Re: [PATCH V8 2/2] arm64/mm: Enable memory hot remove

2019-10-08 Thread Catalin Marinas
On Tue, Oct 08, 2019 at 10:06:26AM +0530, Anshuman Khandual wrote:
> On 10/07/2019 07:47 PM, Catalin Marinas wrote:
> > On Mon, Sep 23, 2019 at 11:13:45AM +0530, Anshuman Khandual wrote:
> >> The arch code for hot-remove must tear down portions of the linear map and
> >> vmemmap corresponding to memory being removed. In both cases the page
> >> tables mapping these regions must be freed, and when sparse vmemmap is in
> >> use the memory backing the vmemmap must also be freed.
> >>
> >> This patch adds unmap_hotplug_range() and free_empty_tables() helpers which
> >> can be used to tear down either region and calls it from vmemmap_free() and
> >> ___remove_pgd_mapping(). The sparse_vmap argument determines whether the
> >> backing memory will be freed.
> > 
> > Can you change the 'sparse_vmap' name to something more meaningful which
> > would suggest freeing of the backing memory?
> 
> free_mapped_mem or free_backed_mem ? Even shorter forms like free_mapped or
> free_backed might do as well.
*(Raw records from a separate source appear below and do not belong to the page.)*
import Mathlib
import Summits.ResolutionOfSingularities.ResolutionOfSingularities.Theorems.WildQuotientsWildQuotientResolutionCyclicTransferAlgebra
import Summits.ResolutionOfSingularities.ResolutionOfSingularities.Theorems.WildQuotientsKiralyLutkebohmertConjectureNineThreeFull
import HarnessLib

/-!
# Cyclic transfer, CONVERSE at a totally ramified prime for `p ∈ {2, 3}`: a regular quotient forces
# a principal augmentation ideal (Király–Lütkebohmert's Conjecture 9, localised)

Route `ResolutionOfSingularities/WildQuotients`; helper toward the kill criterion of the crux
`CyclicQuotientFourfolds` (stmt-ResolutionOfSingularities-17941, research stub `stub_reachLowerInFX`,
finding F10 «typed tightness needs GOOD ⇒ PRINCIPAL ⊇ Király–Lütkebohmert's conjecture»). The tree's
cyclic transfer (`CyclicTransfer.isRegularRing_eqLocus`, crux 15640) proves: augmentation ideal
principal at every `σ`-fixed prime `𝔮` (`hdiv`) ⇒ `B^σ` regular. This file proves the CONVERSE at a
fixed prime when the order is `2` or `3`, in the same currency:

* `CyclicTransfer.moduleFinite_locFixed` — `B_𝔮` is module-finite over the fixed ring of the
  induced automorphism `σ'` when `B` is module-finite over `B^σ` (norm trick: `b/t = (ub)/N(t)`).
* `CyclicTransfer.isPrincipal_map_augIdeal_of_isRegularLocalRing` — for a domain `B`, `σ ≠ 1` of
  prime order `p ∈ {2, 3}`, `B` module-finite over `A = B^σ`, and a `σ`-stable prime `𝔮` with
  `B_𝔮` regular: if `A_{𝔮 ∩ A}` is regular then the augmentation ideal `(σ b − b : b)` becomes
  principal in `B_𝔮` — by `A_{𝔮∩A} ≅ (B_𝔮)^{σ'}` (`stub_locFixed`) and Király–Lütkebohmert's
  Conjecture 9 for `p = 2, 3` (`kl_conjecture9_two`, `kl_conjecture9_three`).
  [cite: KiralyLutkebohmert2013, §3 Conjecture 9 (cases p = 2, 3), pp. 70–71]

[OURS · crux stmt-ResolutionOfSingularities-17941 · helper (def-free); counted 0; AI-level work,
weaker than expert review.]
-/

set_option linter.dupNamespace false

noncomputable section

open IsLocalRing

namespace Summit.ResolutionOfSingularities.ResolutionOfSingularities.Theorems.WildQuotientResolution.CyclicTransfer

/-- **`B_𝔮` is module-finite over the fixed ring of `σ'`** (`σ'` an automorphism of `B_𝔮`
compatible with `σ`, `𝔮` a `σ`-stable prime, `σ ^ p = 1` with `p` prime, `B` a domain
module-finite over `B^σ`): every fraction is `(u b) / N(t)` with `N(t)` invariant, and `u b` is an
`A`-combination of finitely many generators. [folklore; Bourbaki AC V §1 no. 9] -/
theorem moduleFinite_locFixed {B : Type} [CommRing B] [IsDomain B] {p : ℕ} (hp : p.Prime)
    (σ : B ≃+* B) (hσp : σ ^ p = RingEquiv.refl B)
    [Module.Finite ((σ : B →+* B).eqLocus (RingHom.id B)) B]
    (𝔮 : Ideal B) [𝔮.IsPrime] (h𝔮 : 𝔮.comap σ = 𝔮)
    (σ' : Localization.AtPrime 𝔮 ≃+* Localization.AtPrime 𝔮)
    (hσ' : ∀ b : B, σ' (algebraMap B (Localization.AtPrime 𝔮) b) =
      algebraMap B (Localization.AtPrime 𝔮) (σ b)) :
    Module.Finite ((σ' : Localization.AtPrime 𝔮 →+* Localization.AtPrime 𝔮).eqLocus (RingHom.id _))
      (Localization.AtPrime 𝔮) := by
  classical
  set L := Localization.AtPrime 𝔮
  set A : Subring B := (σ : B →+* B).eqLocus (RingHom.id B) with hA
  set A' : Subring L := (σ' : L →+* L).eqLocus (RingHom.id L) with hA'
  obtain ⟨n, rfl⟩ : ∃ n, p = n + 1 := ⟨p - 1, (Nat.sub_add_cancel hp.one_lt.le).symm⟩
  have hσ1 : σ ^ (n + 1) = 1 := hσp
  obtain ⟨S, hS⟩ := Module.finite_def.mp (inferInstance : Module.Finite A B)
  -- images of elements of `A` and of `A`-combinations of `S` lie in the `A'`-span of the image of `S`
  have hAfix : ∀ a : A, σ' (algebraMap B L a) = algebraMap B L a := fun a => by
    rw [hσ']; exact congrArg _ a.2
  have hspan : ∀ y ∈ Submodule.span A (S : Set B),
      algebraMap B L y ∈ Submodule.span A' ((S.image (algebraMap B L) : Finset L) : Set L) := by
    intro y hy
    induction hy using Submodule.span_induction with
    | mem s hs =>
      exact Submodule.subset_span (by simpa using Finset.mem_image_of_mem (algebraMap B L) hs)
    | zero => simp
    | add x y _ _ hx hy => rw [map_add]; exact add_mem hx hy
    | smul a x _ hx =>
      have e : algebraMap B L (a • x) = (⟨algebraMap B L a, hAfix a⟩ : A') • algebraMap B L x := by
        rw [Subring.smul_def, Subring.smul_def, smul_eq_mul, map_mul, smul_eq_mul]
      rw [e]
      exact Submodule.smul_mem _ _ hx
  refine Module.finite_def.mpr ⟨S.image (algebraMap B L), ?_⟩
  rw [eq_top_iff]
  rintro x -
  obtain ⟨⟨b, t⟩, rfl⟩ := IsLocalization.mk'_surjective 𝔮.primeCompl x
  -- invariant denominator
  obtain ⟨u, hu⟩ : ∃ u : B, (∏ i ∈ Finset.range n, (σ ^ (i + 1)) (t : B)) = u := ⟨_, rfl⟩
  have hN : σ (u * t) = u * t := by
    rw [← hu, ← locFixed_norm_eq]
    exact locFixed_apply_norm σ hσ1 t
  have hu𝔮 : u ∉ 𝔮 := by
    rw [← hu]
    exact locFixed_prod_pow_apply_notMem σ 𝔮 h𝔮 t.2 _ _
  have hut : u * t ∉ 𝔮 := ‹𝔮.IsPrime›.mul_notMem hu𝔮 t.2
  set tt : 𝔮.primeCompl := ⟨u * t, hut⟩ with htt
  have e1 : IsLocalization.mk' L b t = IsLocalization.mk' L (u * b) tt :=
    IsLocalization.mk'_eq_of_eq (by show (t : B) * (u * b) = u * t * b; ring)
  have hw : σ' (IsLocalization.mk' L (1 : B) tt) = IsLocalization.mk' L (1 : B) tt :=
    locFixed_apply_mk' σ 𝔮 σ' hσ' (map_one σ) hN
  have e2 : IsLocalization.mk' L (u * b) tt =
      (⟨IsLocalization.mk' L (1 : B) tt, hw⟩ : A') • algebraMap B L (u * b) := by
    rw [Subring.smul_def, smul_eq_mul]
    exact (IsLocalization.mk'_eq_mul_mk'_one (S := L) (u * b) tt).trans (mul_comm _ _)
  show IsLocalization.mk' L b t ∈ _
  rw [e1, e2]
  refine Submodule.smul_mem _ _ (hspan _ ?_)
  rw [hS]
  exact Submodule.mem_top

/-- **Converse of the cyclic transfer at a totally ramified prime, `p ∈ {2, 3}`**: `B` a domain,
`σ ≠ 1` with `σ ^ p = 1`, `B` module-finite over `A = B^σ`, `𝔮` a `σ`-stable prime with `B_𝔮`
regular. If `A_{𝔮 ∩ A}` is regular, then the augmentation ideal `(σ b − b : b ∈ B)` becomes
principal in `B_𝔮` — Király–Lütkebohmert's Conjecture 9 (cases `p = 2, 3`, tree theorems
`kl_conjecture9_two` / `kl_conjecture9_three`) transported along `A_{𝔮∩A} ≅ (B_𝔮)^{σ'}`
(`stub_locFixed`). [cite: KiralyLutkebohmert2013, §3 Conjecture 9 (cases p = 2, 3), pp. 70–71] -/
theorem isPrincipal_map_augIdeal_of_isRegularLocalRing {B : Type} [CommRing B] [IsDomain B]
    {p : ℕ} (hp : p.Prime) (hp23 : p = 2 ∨ p = 3)
    (σ : B ≃+* B) (hσ1 : σ ≠ RingEquiv.refl B) (hσp : σ ^ p = RingEquiv.refl B)
    [Module.Finite ((σ : B →+* B).eqLocus (RingHom.id B)) B]
    (𝔮 : Ideal B) [𝔮.IsPrime] (hfix : 𝔮.comap σ = 𝔮)
    [IsRegularLocalRing (Localization.AtPrime 𝔮)]
    [IsRegularLocalRing
      (Localization.AtPrime (𝔮.comap ((σ : B →+* B).eqLocus (RingHom.id B)).subtype))] :
    ((Ideal.span (Set.range fun b : B => σ b - b)).map
      (algebraMap B (Localization.AtPrime 𝔮))).IsPrincipal := by
  classical
  set L := Localization.AtPrime 𝔮
  -- the induced automorphism `σ'` of `B_𝔮`
  have key : ∀ y : B, y ∈ 𝔮 ↔ σ y ∈ 𝔮 := fun y => by
    conv_lhs => rw [← hfix]
    exact Ideal.mem_comap
  have hS : 𝔮.primeCompl.map σ.toMonoidHom = 𝔮.primeCompl := by
    apply le_antisymm
    · rintro _ ⟨y, hy, rfl⟩
      exact Ideal.mem_primeCompl_iff.mpr fun hx => Ideal.mem_primeCompl_iff.mp hy ((key y).mpr hx)
    · intro x hx
      refine ⟨σ.symm x, Ideal.mem_primeCompl_iff.mpr fun h => Ideal.mem_primeCompl_iff.mp hx ?_,
        σ.apply_symm_apply x⟩
      simpa only [σ.apply_symm_apply] using (key (σ.symm x)).mp h
  let σ' : L ≃+* L := IsLocalization.ringEquivOfRingEquiv L L σ hS
  have hσ' : ∀ b : B, σ' (algebraMap B L b) = algebraMap B L (σ b) := fun b =>
    IsLocalization.ringEquivOfRingEquiv_eq hS b
  -- `σ' ≠ 1`, `σ' ^ p = 1`
  have hσ'1 : σ' ≠ 1 := by
    intro h
    apply hσ1
    ext b
    have h1 := hσ' b
    rw [h, RingAut.one_apply] at h1
    exact (IsLocalization.injective L 𝔮.primeCompl_le_nonZeroDivisors h1).symm
  have hσ'p : σ' ^ p = 1 := by
    have k : ((σ' ^ p : L ≃+* L) : L →+* L) = ((RingEquiv.refl L : L ≃+* L) : L →+* L) := by
      refine IsLocalization.ringHom_ext 𝔮.primeCompl ?_
      ext b
      simp only [RingHom.coe_comp, RingHom.coe_coe, Function.comp_apply, RingEquiv.refl_apply]
      rw [locAut_pow_algebraMap σ σ' hσ' p b, hσp, RingEquiv.refl_apply]
    exact RingEquiv.ext fun x => RingHom.congr_fun k x
  -- `A_𝔭 ≅ (B_𝔮)^{σ'}`, hence the fixed ring of `σ'` is regular
  obtain ⟨hinj, hrange⟩ := stub_locFixed hp σ hσp 𝔮 hfix σ' hσ'
  set φ := Localization.localRingHom (𝔮.comap ((σ : B →+* B).eqLocus (RingHom.id B)).subtype) 𝔮
    ((σ : B →+* B).eqLocus (RingHom.id B)).subtype rfl with hφ
  have hbij : Function.Bijective φ.rangeRestrict :=
    ⟨fun x y h => hinj (congrArg Subtype.val h), φ.rangeRestrict_surjective⟩
  let e : Localization.AtPrime (𝔮.comap ((σ : B →+* B).eqLocus (RingHom.id B)).subtype) ≃+*
      (σ' : L →+* L).eqLocus (RingHom.id L) :=
    (RingEquiv.ofBijective φ.rangeRestrict hbij).trans (RingEquiv.subringCongr hrange)
  haveI : IsRegularLocalRing ((σ' : L →+* L).eqLocus (RingHom.id L)) :=
    IsRegularLocalRing.of_ringEquiv e
  haveI : Module.Finite ((σ' : L →+* L).eqLocus (RingHom.id L)) L :=
    moduleFinite_locFixed hp σ hσp 𝔮 hfix σ' hσ'
  -- Conjecture 9 for `σ'`
  have hconj : (Ideal.span (Set.range fun x : L => σ' x - x)).IsPrincipal := by
    rcases hp23 with rfl | rfl
    · exact kl_conjecture9_two σ' hσ'p hσ'1
    · exact kl_conjecture9_three σ' hσ'p hσ'1
  rw [← augIdeal_locAut_eq_map σ 𝔮 σ' hσ']
  exact hconj


/-- **The cyclic transfer is an EQUIVALENCE for `p ∈ {2, 3}`**: for a regular domain `B`, a ring
automorphism `σ ≠ 1` of prime order `p ∈ {2, 3}` with `B` module-finite over the Noetherian fixed
ring `A = B^σ`: `A` is a regular ring iff at every `σ`-stable prime `𝔮` of `B` the augmentation
ideal `(σ b − b : b ∈ B)` becomes principal in `B_𝔮` (the Király–Lütkebohmert terminal state).
`⇐` is the tree's `isRegularRing_eqLocus` (any prime `p`); `⇒` is Conjecture 9 for `p = 2, 3`
prime by prime (`isPrincipal_map_augIdeal_of_isRegularLocalRing`).
[cite: KiralyLutkebohmert2013, Thm. 2 and §3 Conjecture 9 (cases p = 2, 3)] -/
theorem isRegularRing_eqLocus_iff_hdiv {B : Type} [CommRing B] [IsDomain B] [IsRegularRing B]
    {p : ℕ} (hp : p.Prime) (hp23 : p = 2 ∨ p = 3)
    (σ : B ≃+* B) (hσ1 : σ ≠ RingEquiv.refl B) (hσp : σ ^ p = RingEquiv.refl B)
    [IsNoetherianRing ((σ : B →+* B).eqLocus (RingHom.id B))]
    [Module.Finite ((σ : B →+* B).eqLocus (RingHom.id B)) B] :
    IsRegularRing ((σ : B →+* B).eqLocus (RingHom.id B)) ↔
      ∀ (𝔮 : Ideal B) [𝔮.IsPrime], 𝔮.comap σ = 𝔮 →
        ((Ideal.span (Set.range fun b : B => σ b - b)).map
          (algebraMap B (Localization.AtPrime 𝔮))).IsPrincipal := by
  constructor
  · intro hA 𝔮 _ hfix
    haveI : IsRegularLocalRing (Localization.AtPrime 𝔮) :=
      IsRegularRing.isRegularLocalRing_localization 𝔮
    haveI : IsRegularLocalRing
        (Localization.AtPrime (𝔮.comap ((σ : B →+* B).eqLocus (RingHom.id B)).subtype)) :=
      IsRegularRing.isRegularLocalRing_localization _
    exact isPrincipal_map_augIdeal_of_isRegularLocalRing hp hp23 σ hσ1 hσp 𝔮 hfix
  · intro hdiv
    exact isRegularRing_eqLocus hp σ hσ1 hσp (fun 𝔮 _ h => hdiv 𝔮 h)

end Summit.ResolutionOfSingularities.ResolutionOfSingularities.Theorems.WildQuotientResolution.CyclicTransfer

end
Do you have a particular preference here ? But
> yes, sparse_vmap has been very much specific to vmemmap for these functions
> which are now very generic in nature.

free_mapped would do.

> >> +static void unmap_hotplug_pte_range(pmd_t *pmdp, unsigned long addr,
> >> +  unsigned long end, bool sparse_vmap)
> >> +{
> >> +  struct page *page;
> >> +  pte_t *ptep, pte;
> >> +
> >> +  do {
> >> +  ptep = pte_offset_kernel(pmdp, addr);
> >> +  pte = READ_ONCE(*ptep);
> >> +  if (pte_none(pte))
> >> +  continue;
> >> +
> >> +  WARN_ON(!pte_present(pte));
> >> +  page = sparse_vmap ? pte_page(pte) : NULL;
> >> +  pte_clear(_mm, addr, ptep);
> >> +  flush_tlb_kernel_range(addr, addr + PAGE_SIZE);
> >> +  if (sparse_vmap)
> >> +  free_hotplug_page_range(page, PAGE_SIZE);
> > 
> > You could only set 'page' if sparse_vmap (or even drop 'page' entirely).
> 
> I am afraid 'page' is being used to hold pte_page(pte) extraction which
> needs to be freed (sparse_vmap) as we are going to clear the ptep entry
> in the next statement and lose access to it for good.

You clear *ptep, not pte.

> We will need some
> where to hold onto pte_page(pte) across pte_clear() as we cannot free it
> before clearing it's entry and flushing the TLB. Hence wondering how the
> 'page' can be completely dropped.
> 
> > The compiler is probably smart enough to optimise it but using a
> > pointless ternary operator just makes the code harder to follow.
> 
> Not sure I got this but are you suggesting for an 'if' statement here
> 
> if (sparse_vmap)
>   page = pte_page(pte);
> 
> instead of the current assignment ?
> 
> page = sparse_vmap ? pte_page(pte) : NULL;

I suggest:

if (sparse_vmap)
free_hotplug_pgtable_page(pte_page(pte), PAGE_SIZE);

> >> +  } while (addr += PAGE_SIZE, addr < end);
> >> +}
> > [...]
> >> +static void free_empty_pte_table(pmd_t *pmdp, unsigned long addr,
> >> +   unsigned long end)
> >> +{
> >> +  pte_t *ptep, pte;
> >> +
> >> +  do {
> >> +  ptep = pte_offset_kernel(pmdp, addr);
> >> +  pte = READ_ONCE(*ptep);
> >> +  WARN_ON(!pte_none(pte));
> >> +  } while (addr += PAGE_SIZE, addr < end);
> >> +}
> >> +
> >> +static void free_empty_pmd_table(pud_t *pudp, unsigned long addr,
> >> +   unsigned long end, unsigned long floor,
> >> +   unsigned long ceiling)
> >> +{
> >> +  unsigned long next;
> >> +  pmd_t *pmdp, pmd;
> >> +
> >> +  do {
> >> +  next = pmd_addr_end(addr, end);
> >> +  pmdp = pmd_offset(pudp, addr);
> >> +  pmd = READ_ONCE(*pmdp);
> >> +  if (pmd_none(pmd))
> >> +  continue;
> >> +
> >> +  WARN_ON(!pmd_present(pmd) || !pmd_table(pmd) || pmd_sect(pmd));
> >> +  free_empty_pte_table(pmdp, addr, next);
> >> +  free_pte_table(pmdp, addr, next, floor, ceiling);
> > 
> > Do we need two closely named functions here? Can you not collapse
> > free_empty_pud_table() and free_pte_table() into a single one? The same
> > comment for the pmd/pud variants. I just find this confusing.
> 
> The two functions could be collapsed into a single one. But just wanted to
> keep free_pxx_table() part which checks floor/ceiling alignment, non-zero
> entries clear off the actual page table walking.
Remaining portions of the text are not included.